Dataset entries
import Summits.QuantumFields.YangMills.Theorems.BalabanLadderNTMarkovMirrorDefectResponseMoments
import HarnessLib

/-!
# Crux `UVSeamRec` (stmt-QuantumFields-20043), stub `stub_floorsEngine` (S-B) / crux `NT` clause (i):
# the clause-(i) package {MF, RM₁} along a unit map — two-point floors from the bare mirror floor and singleton
# RESPONSE MOMENTS, no `∀`-exterior law

Helper file (`--supports stmt-QuantumFields-20043`) of the seam stub-prover row `ym-20043-seam-s1`, sequel of
`…NTMarkovMirrorDefectResponseMoments` (`rblΔ_l2_eventually_of_responseMoments`: the mean-square chirality-defect
bound from the singleton response-moment law (RM₁) at a unit `a'` on a cube family femto in that unit) and of
`…NTMarkovMirrorBareTypicalPackage` (`Q2_floor_of_bareFloor_l2`: {MF, RBLΔ-L²} ⇒ `Q2(θv, v) ≥ ε`).  General compact
`G`, any lattice representation `r`, any unit map `a → 0⁺`; nothing here is `SU(2)`-specific (the specialisation to
`(SU(2), rF, a/uRec → c₀)` with the verbatim (RM) shape of the registered `stub_responseMomentsOdd6` is the sequel
`…UVSeamRecFloorsEngineOfResponseMoments`).

* `Q2_floor_of_bareFloor_l2_responseMoments` — {MF(9ε/4) on the tori `Λ₅ ≤ aβ·L`, RM₁ at `a'`, femto-commensurability
  `b_β·a'β ≤ ℓ₁`, thickened support at physical depth `≥ κ`} ⇒ eventually in `β`, `ε ≤ Q2_{β,L,aβ}(θv, v)` on every
  torus `2Λ₅ ≤ aβ·L`;
* `floorsTwoPoint_of_bareFloor_l2_responseMoments` — the two-point conjunct of the registered
  `UVSeamRec.stub_floorsEngine` (v4-F / v5(α)) for any `(G, r, a)`;
* `lowerBounds_fst_of_bareFloor_l2_responseMoments`, `nt_of_bareFloor_l2_responseMoments` — clause (i) of
  `LowerBounds G r a` and `Theses.BalabanLadder.NT` BY NAME given any clause-(ii) supplier (every compact simple `G`).

Located reading (owner's pen, no registry content): in Markov–mirror currency the (S-B) residual {BL6, MF, clause (ii)}
of record (R87 (1)) may be re-read as {RM₁ ⊂ RM (already owed by the slot for (S-A)), MF, clause (ii)} plus the
femto-commensurability clause; the `∀`-exterior law BL6 is not needed.  Honest status: kernel-checked implications on
a CONDITIONAL chain; (RM) is an OPEN RG statement (E0′-K with background); MF and clause (ii) are crux `NT`'s open
mathematics (barrier `PerturbativeInvisibility`: every finite order of lattice perturbation theory gives `Q2 → 0` like
`g₀(a)⁴`).  Refs: Georgii 2011, Thm. 4.17; card E `Cruxes/NT/Ideas/markov-mirror-dirichlet-response.md`.
-/

set_option autoImplicit false

noncomputable section

open scoped SchwartzMap
open MeasureTheory Filter Topology
open Literature.MathematicalPhysics.QuantumFieldTheory Literature.MathematicalPhysics.QuantumLattice
open Literature.Probability.LatticeModels
open Summit.QuantumFields.YangMills.Cruxes.OSLegsFromFemtoAndGap.DlrCollarTransfer

namespace Summit.QuantumFields.YangMills.Cruxes.NT.MarkovMirror

/-! ## The clause-(i) package {MF, RM₁} along a unit map -/

section Package

variable (G : Type) [Group G] [TopologicalSpace G] [IsTopologicalGroup G] [CompactSpace G]
  [MeasurableSpace G] [BorelSpace G] (r : LatticeRep G)

/-- **`Q2(θv, v) ≥ ε` for all large couplings and tori from {MF, RM₁}.**  A unit map `a > 0` with `a → 0`, ONE
compactly supported test function `v`, `ε > 0`; a positive-time cube family `Q_β` of physical size `≤ Λ₅` carrying
the lattice support of `v(aβ·)` at depth `≥ 2` and its `e₀`-thickening at physical depth `≥ κ`, femto in the unit `a'`
of (RM₁); the bare mirror floor (MF) `9ε/4 ≤ Cov_T(Ṽ_v∘Θ₀, Ṽ_v)` on every torus `Λ₅ ≤ aβ·L`; and (RM₁) at `a'`.  Then
eventually in `β`, `ε ≤ Q2_{β,L,aβ}(θv, v)` on every torus `2Λ₅ ≤ aβ·L` (`rblΔ_l2_eventually_of_responseMoments` with
`η = ε/4` feeds `Q2_floor_of_bareFloor_l2`). [folklore] -/
theorem Q2_floor_of_bareFloor_l2_responseMoments (a a' : ℝ → ℝ) (ha₀ : ∀ β, 0 < a β) (ha : Tendsto a atTop (𝓝 0))
    (v : 𝓢(EuclideanSpace ℝ (Fin 4), ℝ)) (hvK : HasCompactSupport (v : EuclideanSpace ℝ (Fin 4) → ℝ))
    {ε : ℝ} (hε : 0 < ε) {κ C₁ B β₁ ℓ₁ β₅ Λ₅ : ℝ} (hκ : 0 < κ) (hC₁ : 0 < C₁) (hℓ₁ : 0 < ℓ₁)
    (p : Fin 4 × Fin 4 → ℝ → ℝ) (c : ℝ → (Fin 4 → ℤ)) (b : ℝ → ℕ)
    (hgeom : ∀ β, β₅ ≤ β → 1 ≤ c β 0 ∧ ∀ j : Fin 4, (|((c β j : ℤ) : ℝ)| + (b β : ℝ) + 3) * a β ≤ Λ₅)
    (hfemto : ∀ β, β₅ ≤ β → (b β : ℝ) * a' β ≤ ℓ₁)
    (hsupp : ∀ β, β₅ ≤ β → ∀ x : Fin 4 → ℤ, v (a β • siteToE x) ≠ 0 →
      x ∈ cubeSites (c β) (b β) ∧ 2 ≤ depth (c β) (b β) x)
    (hthick : ∀ β, β₅ ≤ β → ∀ x : Fin 4 → ℤ,
      (v (a β • siteToE x) ≠ 0 ∨ v (a β • siteToE (x + Pi.single 0 1)) ≠ 0) →
        x ∈ cubeSites (c β) (b β) ∧ κ / a β ≤ (depth (c β) (b β) x : ℝ))
    (hRM : ∀ β : ℝ, β₁ ≤ β → ∀ (L : ℕ) (q : Fin 4 × Fin 4) (x : Fin 4 → ℤ) (R : ℕ), q.1 < q.2 → 1 ≤ R →
      (R : ℝ) * a' β ≤ ℓ₁ → 4 * R + 8 ≤ L →
      torusE G r β L (fun U => Real.exp ((R : ℝ) ^ 4 / C₁ *
        |kerE G r β (fun k => x k - (R + 1)) (2 * R + 3) U (plane G r q x) - p q β|)) ≤ Real.exp B)
    (hMF : ∀ β, β₅ ≤ β → ∀ L : ℕ, Λ₅ ≤ a β * L →
      9 * ε / 4 ≤ torusE G r β L (fun V =>
          (∑ y ∈ cubeSites (c β) (b β), v (a β • siteToE y) * dens G r y (cfgReflect V)) *
            ∑ y ∈ cubeSites (c β) (b β), v (a β • siteToE y) * dens G r y V) -
        torusE G r β L (fun V => ∑ y ∈ cubeSites (c β) (b β), v (a β • siteToE y) * dens G r y (cfgReflect V)) *
          torusE G r β L (fun V => ∑ y ∈ cubeSites (c β) (b β), v (a β • siteToE y) * dens G r y V)) :
    ∃ β₈ : ℝ, ∀ β, β₈ ≤ β → ∀ L : ℕ, 2 * Λ₅ ≤ a β * L → ε ≤ Q2 G r β L (a β) (thetaTest 4 v) v := by
  obtain ⟨β₇, hΔ2⟩ := rblΔ_l2_eventually_of_responseMoments G r a a' ha₀ ha v hvK hκ hC₁ hℓ₁ p c b hgeom hfemto
    hsupp hthick hRM (show 0 < ε / 4 by positivity)
  -- `Λ₅ ≥ 0`, so the larger tori `2Λ₅ ≤ aβ·L` are among the tori `Λ₅ ≤ aβ·L`
  have hΛ : ∀ β, β₅ ≤ β → 0 ≤ Λ₅ := fun β hβ => by
    obtain ⟨-, hsize⟩ := hgeom β hβ
    have h0 : 0 ≤ |((c β 0 : ℤ) : ℝ)| := abs_nonneg _
    nlinarith [hsize 0, ha₀ β]
  refine ⟨max (max β₅ β₇) 0, fun β hβ L hL => ?_⟩
  have hβ₅ : β₅ ≤ β := le_trans (le_trans (le_max_left _ _) (le_max_left _ _)) hβ
  have hΛ0 := hΛ β hβ₅
  exact Q2_floor_of_bareFloor_l2 G r a ha₀ v hε (β₅ := max β₅ β₇) (Λ₅ := 2 * Λ₅) c b
    (fun β => ∑ x ∈ cubeSites (c β) (b β), (v (a β • siteToE (x + Pi.single 0 1)) - v (a β • siteToE x)) *
      ∑ q : {q : Fin 4 × Fin 4 // q.1 < q.2}, (if q.1.1 = 0 then p q.1 β else 0))
    (fun β hβ => ⟨(hgeom β (le_trans (le_max_left _ _) hβ)).1, fun j =>
      ((hgeom β (le_trans (le_max_left _ _) hβ)).2 j).trans (by linarith [hΛ β (le_trans (le_max_left _ _) hβ)])⟩)
    (fun β hβ => hsupp β (le_trans (le_max_left _ _) hβ))
    (fun β hβ L hL => hΔ2 β (le_trans (le_max_right _ _) hβ) L hL)
    (fun β hβ L hL => hMF β (le_trans (le_max_left _ _) hβ) L
      (by linarith [hΛ β (le_trans (le_max_left _ _) hβ)]))
    β hβ L hL

/-- **The two-point conjunct of `UVSeamRec.stub_floorsEngine` (v4-F / v5(α)) from {MF, RM₁}** (compact support of
the witness and positive-time support recorded; any `(G, r, a)` — at `(SU(2), rF, a ≍ c₀·uRec)` it is the registered
conjunct; the femto-commensurability clause `b_β·a'β ≤ ℓ₁` ties the cube family to the unit of (RM₁)). [folklore] -/
theorem floorsTwoPoint_of_bareFloor_l2_responseMoments (a a' : ℝ → ℝ) (ha₀ : ∀ β, 0 < a β)
    (ha : Tendsto a atTop (𝓝 0))
    (v : 𝓢(EuclideanSpace ℝ (Fin 4), ℝ)) (hvK : HasCompactSupport (v : EuclideanSpace ℝ (Fin 4) → ℝ))
    (hv : tsupport (v : EuclideanSpace ℝ (Fin 4) → ℝ) ⊆ {y | 0 < y 0})
    {ε : ℝ} (hε : 0 < ε) {κ C₁ B β₁ ℓ₁ β₅ Λ₅ : ℝ} (hκ : 0 < κ) (hC₁ : 0 < C₁) (hℓ₁ : 0 < ℓ₁)
    (p : Fin 4 × Fin 4 → ℝ → ℝ) (c : ℝ → (Fin 4 → ℤ)) (b : ℝ → ℕ)
    (hgeom : ∀ β, β₅ ≤ β → 1 ≤ c β 0 ∧ ∀ j : Fin 4, (|((c β j : ℤ) : ℝ)| + (b β : ℝ) + 3) * a β ≤ Λ₅)
    (hfemto : ∀ β, β₅ ≤ β → (b β : ℝ) * a' β ≤ ℓ₁)
    (hsupp : ∀ β, β₅ ≤ β → ∀ x : Fin 4 → ℤ, v (a β • siteToE x) ≠ 0 →
      x ∈ cubeSites (c β) (b β) ∧ 2 ≤ depth (c β) (b β) x)
    (hthick : ∀ β, β₅ ≤ β → ∀ x : Fin 4 → ℤ,
      (v (a β • siteToE x) ≠ 0 ∨ v (a β • siteToE (x + Pi.single 0 1)) ≠ 0) →
        x ∈ cubeSites (c β) (b β) ∧ κ / a β ≤ (depth (c β) (b β) x : ℝ))
    (hRM : ∀ β : ℝ, β₁ ≤ β → ∀ (L : ℕ) (q : Fin 4 × Fin 4) (x : Fin 4 → ℤ) (R : ℕ), q.1 < q.2 → 1 ≤ R →
      (R : ℝ) * a' β ≤ ℓ₁ → 4 * R + 8 ≤ L →
      torusE G r β L (fun U => Real.exp ((R : ℝ) ^ 4 / C₁ *
        |kerE G r β (fun k => x k - (R + 1)) (2 * R + 3) U (plane G r q x) - p q β|)) ≤ Real.exp B)
    (hMF : ∀ β, β₅ ≤ β → ∀ L : ℕ, Λ₅ ≤ a β * L →
      9 * ε / 4 ≤ torusE G r β L (fun V =>
          (∑ y ∈ cubeSites (c β) (b β), v (a β • siteToE y) * dens G r y (cfgReflect V)) *
            ∑ y ∈ cubeSites (c β) (b β), v (a β • siteToE y) * dens G r y V) -
        torusE G r β L (fun V => ∑ y ∈ cubeSites (c β) (b β), v (a β • siteToE y) * dens G r y (cfgReflect V)) *
          torusE G r β L (fun V => ∑ y ∈ cubeSites (c β) (b β), v (a β • siteToE y) * dens G r y V)) :
    ∃ (v : 𝓢(EuclideanSpace ℝ (Fin 4), ℝ)) (ε β₅ Λ₅ : ℝ),
      HasCompactSupport (v : EuclideanSpace ℝ (Fin 4) → ℝ) ∧
      tsupport (v : EuclideanSpace ℝ (Fin 4) → ℝ) ⊆ {y : EuclideanSpace ℝ (Fin 4) | 0 < y 0} ∧ 0 < ε ∧
      ∀ β : ℝ, β₅ ≤ β → ∀ L : ℕ, Λ₅ ≤ a β * L → ε ≤ Q2 G r β L (a β) (thetaTest 4 v) v := by
  obtain ⟨β₈, h⟩ := Q2_floor_of_bareFloor_l2_responseMoments G r a a' ha₀ ha v hvK hε hκ hC₁ hℓ₁ p c b hgeom hfemto
    hsupp hthick hRM hMF
  exact ⟨v, ε, β₈, 2 * Λ₅, hvK, hv, hε, h⟩

/-- **Clause (i) of `LowerBounds G r a` from {MF, RM₁}** (positive-time support of the witness recorded).
[folklore] -/
theorem lowerBounds_fst_of_bareFloor_l2_responseMoments (a a' : ℝ → ℝ) (ha₀ : ∀ β, 0 < a β)
    (ha : Tendsto a atTop (𝓝 0))
    (v : 𝓢(EuclideanSpace ℝ (Fin 4), ℝ)) (hvK : HasCompactSupport (v : EuclideanSpace ℝ (Fin 4) → ℝ))
    (hv : tsupport (v : EuclideanSpace ℝ (Fin 4) → ℝ) ⊆ {y | 0 < y 0})
    {ε : ℝ} (hε : 0 < ε) {κ C₁ B β₁ ℓ₁ β₅ Λ₅ : ℝ} (hκ : 0 < κ) (hC₁ : 0 < C₁) (hℓ₁ : 0 < ℓ₁)
    (p : Fin 4 × Fin 4 → ℝ → ℝ) (c : ℝ → (Fin 4 → ℤ)) (b : ℝ → ℕ)
    (hgeom : ∀ β, β₅ ≤ β → 1 ≤ c β 0 ∧ ∀ j : Fin 4, (|((c β j : ℤ) : ℝ)| + (b β : ℝ) + 3) * a β ≤ Λ₅)
    (hfemto : ∀ β, β₅ ≤ β → (b β : ℝ) * a' β ≤ ℓ₁)
    (hsupp : ∀ β, β₅ ≤ β → ∀ x : Fin 4 → ℤ, v (a β • siteToE x) ≠ 0 →
      x ∈ cubeSites (c β) (b β) ∧ 2 ≤ depth (c β) (b β) x)
    (hthick : ∀ β, β₅ ≤ β → ∀ x : Fin 4 → ℤ,
      (v (a β • siteToE x) ≠ 0 ∨ v (a β • siteToE (x + Pi.single 0 1)) ≠ 0) →
        x ∈ cubeSites (c β) (b β) ∧ κ / a β ≤ (depth (c β) (b β) x : ℝ))
    (hRM : ∀ β : ℝ, β₁ ≤ β → ∀ (L : ℕ) (q : Fin 4 × Fin 4) (x : Fin 4 → ℤ) (R : ℕ), q.1 < q.2 → 1 ≤ R →
      (R : ℝ) * a' β ≤ ℓ₁ → 4 * R + 8 ≤ L →
      torusE G r β L (fun U => Real.exp ((R : ℝ) ^ 4 / C₁ *
        |kerE G r β (fun k => x k - (R + 1)) (2 * R + 3) U (plane G r q x) - p q β|)) ≤ Real.exp B)
    (hMF : ∀ β, β₅ ≤ β → ∀ L : ℕ, Λ₅ ≤ a β * L →
      9 * ε / 4 ≤ torusE G r β L (fun V =>
          (∑ y ∈ cubeSites (c β) (b β), v (a β • siteToE y) * dens G r y (cfgReflect V)) *
            ∑ y ∈ cubeSites (c β) (b β), v (a β • siteToE y) * dens G r y V) -
        torusE G r β L (fun V => ∑ y ∈ cubeSites (c β) (b β), v (a β • siteToE y) * dens G r y (cfgReflect V)) *
          torusE G r β L (fun V => ∑ y ∈ cubeSites (c β) (b β), v (a β • siteToE y) * dens G r y V)) :
    ∃ (v : 𝓢(EuclideanSpace ℝ (Fin 4), ℝ)) (ε β₅ Λ₅ : ℝ),
      tsupport (v : EuclideanSpace ℝ (Fin 4) → ℝ) ⊆ {y : EuclideanSpace ℝ (Fin 4) | 0 < y 0} ∧ 0 < ε ∧
      ∀ β : ℝ, β₅ ≤ β → ∀ L : ℕ, Λ₅ ≤ a β * L → ε ≤ Q2 G r β L (a β) (thetaTest 4 v) v := by
  obtain ⟨β₈, h⟩ := Q2_floor_of_bareFloor_l2_responseMoments G r a a' ha₀ ha v hvK hε hκ hC₁ hℓ₁ p c b hgeom hfemto
    hsupp hthick hRM hMF
  exact ⟨v, ε, β₈, 2 * Λ₅, hv, hε, h⟩

end Package

/-- **`NT` BY NAME from {MF, RM₁} and any clause-(ii) supplier** (every compact simple `G`, Borel σ-algebra; the
unit `a` of the floors and the unit `a'` of (RM₁) tied by the femto-commensurability clause). [folklore] -/
theorem nt_of_bareFloor_l2_responseMoments
    (h : ∀ (G : Type) [Group G] [TopologicalSpace G] [IsTopologicalGroup G] [CompactSpace G],
      IsCompactSimpleLieGroup G → letI : MeasurableSpace G := borel G; haveI : BorelSpace G := ⟨rfl⟩;
      ∃ (r : LatticeRep G) (a a' : ℝ → ℝ), (∀ β, 0 < a β) ∧ Tendsto a atTop (𝓝 0) ∧
        (∃ (v : 𝓢(EuclideanSpace ℝ (Fin 4), ℝ)) (ε κ C₁ B β₁ ℓ₁ β₅ Λ₅ : ℝ) (p : Fin 4 × Fin 4 → ℝ → ℝ)
          (c : ℝ → (Fin 4 → ℤ)) (b : ℝ → ℕ),
          HasCompactSupport (v : EuclideanSpace ℝ (Fin 4) → ℝ) ∧
          tsupport (v : EuclideanSpace ℝ (Fin 4) → ℝ) ⊆ {y | 0 < y 0} ∧ 0 < ε ∧ 0 < κ ∧ 0 < C₁ ∧ 0 < ℓ₁ ∧
          (∀ β, β₅ ≤ β → 1 ≤ c β 0 ∧ ∀ j : Fin 4, (|((c β j : ℤ) : ℝ)| + (b β : ℝ) + 3) * a β ≤ Λ₅) ∧
          (∀ β, β₅ ≤ β → (b β : ℝ) * a' β ≤ ℓ₁) ∧
          (∀ β, β₅ ≤ β → ∀ x : Fin 4 → ℤ, v (a β • siteToE x) ≠ 0 →
            x ∈ cubeSites (c β) (b β) ∧ 2 ≤ depth (c β) (b β) x) ∧
          (∀ β, β₅ ≤ β → ∀ x : Fin 4 → ℤ,
            (v (a β • siteToE x) ≠ 0 ∨ v (a β • siteToE (x + Pi.single 0 1)) ≠ 0) →
              x ∈ cubeSites (c β) (b β) ∧ κ / a β ≤ (depth (c β) (b β) x : ℝ)) ∧
          (∀ β : ℝ, β₁ ≤ β → ∀ (L : ℕ) (q : Fin 4 × Fin 4) (x : Fin 4 → ℤ) (R : ℕ), q.1 < q.2 → 1 ≤ R →
            (R : ℝ) * a' β ≤ ℓ₁ → 4 * R + 8 ≤ L →
            torusE G r β L (fun U => Real.exp ((R : ℝ) ^ 4 / C₁ *
              |kerE G r β (fun k => x k - (R + 1)) (2 * R + 3) U (plane G r q x) - p q β|)) ≤ Real.exp B) ∧
          (∀ β, β₅ ≤ β → ∀ L : ℕ, Λ₅ ≤ a β * L →
            9 * ε / 4 ≤ torusE G r β L (fun V =>
                (∑ y ∈ cubeSites (c β) (b β), v (a β • siteToE y) * dens G r y (cfgReflect V)) *
                  ∑ y ∈ cubeSites (c β) (b β), v (a β • siteToE y) * dens G r y V) -
              torusE G r β L (fun V => ∑ y ∈ cubeSites (c β) (b β), v (a β • siteToE y) * dens G r y (cfgReflect V)) *
                torusE G r β L (fun V => ∑ y ∈ cubeSites (c β) (b β), v (a β • siteToE y) * dens G r y V))) ∧
        (∃ (f g h : 𝓢(EuclideanSpace ℝ (Fin 4), ℝ)) (ε β₅ Λ₅ : ℝ), Disjoint (tsupport f) (tsupport g) ∧
          Disjoint (tsupport g) (tsupport h) ∧ Disjoint (tsupport f) (tsupport h) ∧ 0 < ε ∧
          ∀ β : ℝ, β₅ ≤ β → ∀ L : ℕ, Λ₅ ≤ a β * L → ε ≤ |Q3 G r β L (a β) f g h|)) :
    Summit.QuantumFields.YangMills.Theses.BalabanLadder.NT := by
  intro G _ _ _ _ hG
  letI : MeasurableSpace G := borel G
  haveI : BorelSpace G := ⟨rfl⟩
  obtain ⟨r, a, a', ha₀, ha, ⟨v, ε, κ, C₁, B, β₁, ℓ₁, β₅, Λ₅, p, c, b, hvK, hv, hε, hκ, hC₁, hℓ₁, hgeom, hfemto,
    hsupp, hthick, hRM, hMF⟩, h3⟩ := h G hG
  exact ⟨r, a, ha₀, ha, lowerBounds_fst_of_bareFloor_l2_responseMoments G r a a' ha₀ ha v hvK hv hε hκ hC₁ hℓ₁ p c b
    hgeom hfemto hsupp hthick hRM hMF, h3⟩


end Summit.QuantumFields.YangMills.Cruxes.NT.MarkovMirror

end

**What the task requires:** Which lines run from the one holding "(∃ (f g h : 𝓢(EuclideanSpace" through the one holding "hv hε hκ hC₁ hℓ₁ p c b" in the records above? Repeat them exactly, both included, and nothing more.

**Written answer:**
        (∃ (f g h : 𝓢(EuclideanSpace ℝ (Fin 4), ℝ)) (ε β₅ Λ₅ : ℝ), Disjoint (tsupport f) (tsupport g) ∧
          Disjoint (tsupport g) (tsupport h) ∧ Disjoint (tsupport f) (tsupport h) ∧ 0 < ε ∧
          ∀ β : ℝ, β₅ ≤ β → ∀ L : ℕ, Λ₅ ≤ a β * L → ε ≤ |Q3 G r β L (a β) f g h|)) :
    Summit.QuantumFields.YangMills.Theses.BalabanLadder.NT := by
  intro G _ _ _ _ hG
  letI : MeasurableSpace G := borel G
  haveI : BorelSpace G := ⟨rfl⟩
  obtain ⟨r, a, a', ha₀, ha, ⟨v, ε, κ, C₁, B, β₁, ℓ₁, β₅, Λ₅, p, c, b, hvK, hv, hε, hκ, hC₁, hℓ₁, hgeom, hfemto,
    hsupp, hthick, hRM, hMF⟩, h3⟩ := h G hG
  exact ⟨r, a, ha₀, ha, lowerBounds_fst_of_bareFloor_l2_responseMoments G r a a' ha₀ ha v hvK hv hε hκ hC₁ hℓ₁ p c b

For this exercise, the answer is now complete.